Aug 26 14:02:52 node1 kubelet[17271]: E0826 14:02:52.667322   17271 reflector.go:147] k8s.io/client-go@v0.0.0/tools/cache/ref>
Aug 26 14:02:52 node1 kubelet[17271]: E0826 14:02:52.666962   17271 event.go:355] "Unable to write event (may retry after sle>
Aug 26 14:02:53 node1 kubelet[17271]: I0826 14:02:53.524474   17271 kubelet_node_status.go:73] "Attempting to register node" >
Aug 26 14:02:55 node1 kubelet[17271]: E0826 14:02:55.028079   17271 eviction_manager.go:282] "Eviction manager: failed to get>
Aug 26 14:02:55 node1 kubelet[17271]: E0826 14:02:55.739839   17271 controller.go:145] "Failed to ensure lease exists, will r>
Aug 26 14:02:55 node1 kubelet[17271]: E0826 14:02:55.739830   17271 kubelet_node_status.go:96] "Unable to register node with >
Aug 26 14:02:55 node1 systemd[1]: Stopping kubelet: The Kubernetes Node Agent...
Aug 26 14:02:55 node1 systemd[1]: kubelet.service: Deactivated successfully.
Aug 26 14:02:55 node1 systemd[1]: Stopped kubelet: The Kubernetes Node Agent.
Aug 26 14:02:55 node1 systemd[1]: kubelet.service: Consumed 2.749s CPU time.

Additional information

Other versions of Kubekey do the same thing.
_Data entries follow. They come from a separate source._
/-!
# [OURS · L1 W4.6, rung (ii) at p = 2] KERNEL WITNESSES FOR THE CORANK-TWO CENSUS: the surface double
# points `z² = x²y + xy²` (three tangents: `h₂ = 1`, exactly THREE near double points, all free) and
# `z² = x²y + xy⁴` (multiple tangent: `h₂ = 2`, exactly ONE satellite and ONE free near double point) —
# over every field of characteristic 2; the first `(e, h₂) = (2, 2)` state in the kernel

HONEST FRAMING. Everything here is OURS: theorems about route WildCones' own TYPED point-blow-up dynamics
(`Theorems/WildConesClassicalRegimesDefs.lean`) and the seat's invariants `polarMatrix` (p502936),
`milnorEmbDim` (p498937), `milnorHilbertTwo` (p511581), `degForm` (p522667). NOTHING here is a statement
of the manuscript [Hironaka2017]; no FACT-LIST premise; AI review is weaker than expert review. Cell
res-hironaka (LADDER-RESOLUTION rung L, D-0089), slot W4.6, seat res-L1-s46-pv-4 (gen 6); host route
`WildCones`, crux `ClassicalRegimes` (stmt-ResolutionOfSingularities-16884; proved).

WHY. Non-vacuity of the gen-6 census predicates (`…HypersurfacesCharTwoCensusStatement.lean`) and
sharpness of their counts, in the smallest dimension `n = 2` (pair-free surface double points: polar
matrix `P = 0`, kernel = everything, `e = 2`). The values of `h₂` are obtained WITHOUT any jet
computation, from the null-polar criteria of p542945 (`h₂ = 1 ⟺ N = 0`, `h₂ = 2 ⟺ N` a line) — the
intended use of those criteria.

* `x²y + xy²` (`threeTangents`): `∂ = (y², x²)`, `𝔪³ ≤ (∂a)`: isolated; polars `polar(λ, v) = λ₀v₁² + λ₁v₀²`,
  no null polar ⇒ `h₂ = 1` (and `μ = 4`, p517564); the near vectors `(1,0)`, `(0,1)`, `(1,1)` are the
  three roots of the cubic `st(s+t)`: THREE double successors, pairwise non-proportional near vectors,
  each of corank `0` (free) — the census bound `≤ 3` of p543928 is attained.
* `x²y + xy⁴` (`multipleTangent`): `∂ = (y⁴, x²)`, `𝔪⁵ ≤ (∂a)`: isolated; polars `polar(λ, v) = λ₁v₀²`:
  `(1,0)` is a non-zero null polar and `polar((0,1),(1,0)) = 1 ≠ 0` ⇒ `h₂ = 2`; the tangent cubic is
  `s²t`: the near vector `(0,1)` (double root) gives a double successor of corank `2` (SATELLITE), the
  near vector `(1,0)` (simple root) one of corank `0` (FREE) — both census bounds `≤ 1` of p536239 and
  the FreePoints file are attained, `≤ 2` near points in all.

References: [CasasAlvero2000] §3 (free/satellite: context only); [GreuelPfister2026] (context);
[Hironaka2017] Th. 16.6 p.84 — role replaced only, under adjudication; nothing of it is used.
-/

noncomputable section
I have seen this back to version 3.1.1 The version of etcd is 3.5.13. That is the same version that is used to install k8s via Kubekey for 1.28.8 succesfully. Nodes are in time-sync

lbrigman124 commented 2 weeks ago

These machines are VM and I can recreate them to start from fresh to try different things. Failures extend for any Kubernetes versions past 1.28. Tested 1.29 as listed in the above config file 1.30.4 and 1.31.0 also failed in the same way.